Developers supply an IP address, an Ethernet connection, an electrical socket, and enough programming to indicate what data they want to collect. The Predix Kit appliance automatically establishes the connection, registers its presence with a central version of Predix, and starts transmitting time-series data that may have to do with the temperature, pressure, speed, flow readings, or other data from the device sensors that it’s attached to.

GE Digital owns and operates the hardware and software combination on behalf of the user, who subscribes to its output. That’s for the most secure form of IoT device data collection, based on a GE Field Agent (PDF) piece of hardware using a ruggedized PC. Developers may also opt to use an Intel Edison board with a dual core CPU and WiFi connection, or a Raspberry Pi mother board running an ARM CPU.

Without a Predix Developer’s Kit, an IoT programmer would set up a board to connect to a device, download software for operation of such a device, and build screens to visualize those operations. Then a programmer would have to do the type of programming that can recognize the device monitored and the hardware on which it was sitting, a task likely to take many hours, Mark Bernardo, professional services leader for GE Digital, Americas, wrote in a blog posted Tuesday.

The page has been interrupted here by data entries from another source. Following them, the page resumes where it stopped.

import Mathlib
import HarnessLib
import Summits.HubbardSuperconductivity.HubbardSuperconductivity.Theorems.FunctionFieldCertificateWindowInfraredBoundEngines
import Summits.HubbardSuperconductivity.HubbardSuperconductivity.Theorems.WeakCouplingBCSWcbcsSsbToTorusLROTwoParticleCost

/-!
# Crux `WindowInfraredBound` (stmt-HubbardSuperconductivity-1089) — Engine B with the two-particle
# cost discharged

`Theorems/FunctionFieldCertificateWindowInfraredBoundEngines.lean` reduces the crux to three hypotheses
(`wib_of_torusPairStiffness`): (T) the torus pair stiffness in variational form, (Ch) the charging floor
`pairGap ≥ -κ/L`, and (F3) the two-particle cost `|E(N_L) - E(N_L - 2)| ≤ C₃`, flagged there as
"provable now". (F3) IS proved in the tree, for every side `L ≥ 4` and every `(U, δ)`, by the sibling
crux's `WcbcsSsbToTorusLRO.tpc_torus_summit` (one-particle cost on a graph of degree `≤ 4`, twice). This
file discharges it: `WindowInfraredBound` follows from (T) and (Ch) alone
(`wib_of_stiffness_of_charging`). Both remaining inputs are ground-state ENERGY statements, pointwise in
`(U, δ)`; neither has a finite decidable instance. No definition, no named fact, no sorry.

Sources: L. Pitaevskii, S. Stringari, J. Low Temp. Phys. 85 (1991) 377 (moment method);
T. Kennedy, E. H. Lieb, B. S. Shastry, PRL 61 (1988) 2582 (shape of the infrared bound).
-/

namespace Summit.HubbardSuperconductivity.HubbardSuperconductivity.Theorems

-- summit = problem name (single-conjunct summit, D-0017): `HubbardSuperconductivity` occurs twice in the path
set_option linter.dupNamespace false

open Literature.MathematicalPhysics.QuantumLattice Literature.Probability.LatticeModels Matrix Finset
open scoped ComplexOrder ComplexConjugate
open Summit.HubbardSuperconductivity.HubbardSuperconductivity.Theses

/-- **(F3) holds**: the two-particle cost at the summit filling, in the shape of hypothesis `hF3` of
`wib_of_torusPairStiffness` — for all `U > 0`, `δ ∈ (0, 1/2)` there is `C₃ ≥ 0` with
`|E(N_L) - E(N_L - 2)| ≤ C₃` for every (even) `L ≥ 4`, `E(M) = minEnergyOn (hubbardTorus 2 L 1 U) (szSector M 0)`,
`N_L = 2⌊(1-δ)L²/2⌋`. Immediate from `WcbcsSsbToTorusLRO.tpc_torus_summit` (`C₃ = 16 · 9 · 2(2 + |U|)`).
[folklore] -/
theorem wib_twoParticleCost :
    ∀ U : ℝ, 0 < U → ∀ δ ∈ Set.Ioo (0:ℝ) (1 / 2), ∃ C₃ : ℝ, 0 ≤ C₃ ∧ ∃ L₀ : ℕ,
      ∀ (L : ℕ) [NeZero L], L₀ ≤ L → Even L →
        |(hubbardTorus 2 L 1 U).minEnergyOn (szSector (2 * ⌊(1 - δ) * (L : ℝ) ^ 2 / 2⌋₊) 0) -
          (hubbardTorus 2 L 1 U).minEnergyOn (szSector (2 * ⌊(1 - δ) * (L : ℝ) ^ 2 / 2⌋₊ - 2) 0)| ≤
          C₃ := by
  intro U _ δ hδ
  refine ⟨16 * (((2 * 4 + 1 : ℕ) : ℝ) * (2 * (2 * |(1 : ℝ)| + |U|))), by positivity, 4,
    fun L _ hL _ => ?_⟩
  exact (WcbcsSsbToTorusLRO.tpc_torus_summit U δ hδ L hL).1

/-- **Engine B ⇒ the crux, with (F3) discharged.** `WindowInfraredBound` follows from the two
ground-state energy inputs of `wib_of_torusPairStiffness` alone:
(T) the TORUS PAIR STIFFNESS in variational form at every window momentum `0 < |q_m| ≤ η` — for every
normalised `(N_L, 0)`-sector ground state `ψ`, `2Re⟨w, Δ_d(m)ψ⟩ - Re⟨w, (H - E(N_L-2)) w⟩ ≤ C_X L²/|q_m|²`
on `(N_L - 2, 0)` and the twin with `Δ_d(m)ᴴψ`, `E(N_L+2)` on `(N_L + 2, 0)` (optimised over `w` this is the
static pair susceptibility bound `⟨Δψ, (H - E₋)⁻¹ Δψ⟩ ≤ C_X L²/|q|²`, the Gaussian-domination shape), and
(Ch) the CHARGING FLOOR `pairGap (hubbardTorus 2 L 1 U) N_L ≥ -κ/L` along even sides.
The two-particle cost (F3) is `wib_twoParticleCost`; (F1), (F2) were already landed. [folklore] -/
theorem wib_of_stiffness_of_charging
    (hT : ∀ U : ℝ, 0 < U → ∀ δ ∈ Set.Ioo (0:ℝ) (1 / 2), ∃ C_X η : ℝ, 0 ≤ C_X ∧ 0 < η ∧ ∃ L₀ : ℕ,
      ∀ (L : ℕ) [NeZero L], L₀ ≤ L → Even L → ∀ ψ : Fock (Orb (FermionTorus 2 L)),
        star ψ ⬝ᵥ ψ = 1 →
          IsGroundStateInSector (hubbardTorus 2 L 1 U) (2 * ⌊(1 - δ) * (L : ℝ) ^ 2 / 2⌋₊) 0 ψ →
            ∀ m : TorusSite 2 L, m ≠ 0 → momentumNormSq L m ≤ η ^ 2 →
              (∀ w : Fock (Orb (FermionTorus 2 L)),
                w ∈ szSector (Λ := FermionTorus 2 L) (2 * ⌊(1 - δ) * (L : ℝ) ^ 2 / 2⌋₊ - 2) 0 →
                  2 * (star w ⬝ᵥ (pairFieldAt dWaveFormFactor L m *ᵥ ψ)).re -
                    ((star w ⬝ᵥ (hubbardTorus 2 L 1 U *ᵥ w)).re -
                      (hubbardTorus 2 L 1 U).minEnergyOn
                        (szSector (2 * ⌊(1 - δ) * (L : ℝ) ^ 2 / 2⌋₊ - 2) 0) * (star w ⬝ᵥ w).re) ≤
                    C_X * (L : ℝ) ^ 2 / momentumNormSq L m) ∧
              (∀ w : Fock (Orb (FermionTorus 2 L)),
                w ∈ szSector (Λ := FermionTorus 2 L) (2 * ⌊(1 - δ) * (L : ℝ) ^ 2 / 2⌋₊ + 2) 0 →
                  2 * (star w ⬝ᵥ ((pairFieldAt dWaveFormFactor L m)ᴴ *ᵥ ψ)).re -
                    ((star w ⬝ᵥ (hubbardTorus 2 L 1 U *ᵥ w)).re -
                      (hubbardTorus 2 L 1 U).minEnergyOn
                        (szSector (2 * ⌊(1 - δ) * (L : ℝ) ^ 2 / 2⌋₊ + 2) 0) * (star w ⬝ᵥ w).re) ≤
                    C_X * (L : ℝ) ^ 2 / momentumNormSq L m))
    (hCh : ∀ U : ℝ, 0 < U → ∀ δ ∈ Set.Ioo (0:ℝ) (1 / 2), ∃ κ : ℝ, 0 ≤ κ ∧ ∃ L₀ : ℕ,
      ∀ (L : ℕ) [NeZero L], L₀ ≤ L → Even L →
        -(κ / (L : ℝ)) ≤ pairGap (hubbardTorus 2 L 1 U) (2 * ⌊(1 - δ) * (L : ℝ) ^ 2 / 2⌋₊)) :
    FunctionFieldCertificate.WindowInfraredBound :=
  wib_of_torusPairStiffness hT hCh wib_twoParticleCost

end Summit.HubbardSuperconductivity.HubbardSuperconductivity.Theorems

“Predix Kits can reduce that time to less than 15 minutes,” Bernardo wrote.

(Image: creisinger/iStockphoto)

(Image: creisinger/iStockphoto)

Predix is GE Digital’s analytics system that can capture and store machine data and then apply analytics to it to learn from it and predict possible trouble points or future failures and how they can be addressed.

It became generally available Feb. 22 at the Mobile World Congress trade show in Barcelona.

Included in the kit is the Predix UI or user interface that GE Digital released in early March, a week after the Predix analytics system became generally available. It includes a set of software components that can be used by an interface designer or developer to create an IoT application that makes use of Predix services.

In addition, GE Digital announced Tuesday that it has opened the first “digital foundry” for IoT applications in Paris. Three more will be operating by the end of the year. Market researcher Evans Data has reported that IoT is attracting developers at a breakneck pace; there are already 6.2 million developing for it worldwide.

[Want to see how GE Predix works with the cloud? Read Microsoft, GE Partnership Targets Industrial Cloud.]

GE has seen 500 developers sign onto the Predix.io website as programmers each week since it became available in February. It counts 12,000 Predix developers as of today, and expects 20,000 by the end of the year.

GE Digital is using Predix to help it better manage electricity-generating turbines in aging Italian power plants.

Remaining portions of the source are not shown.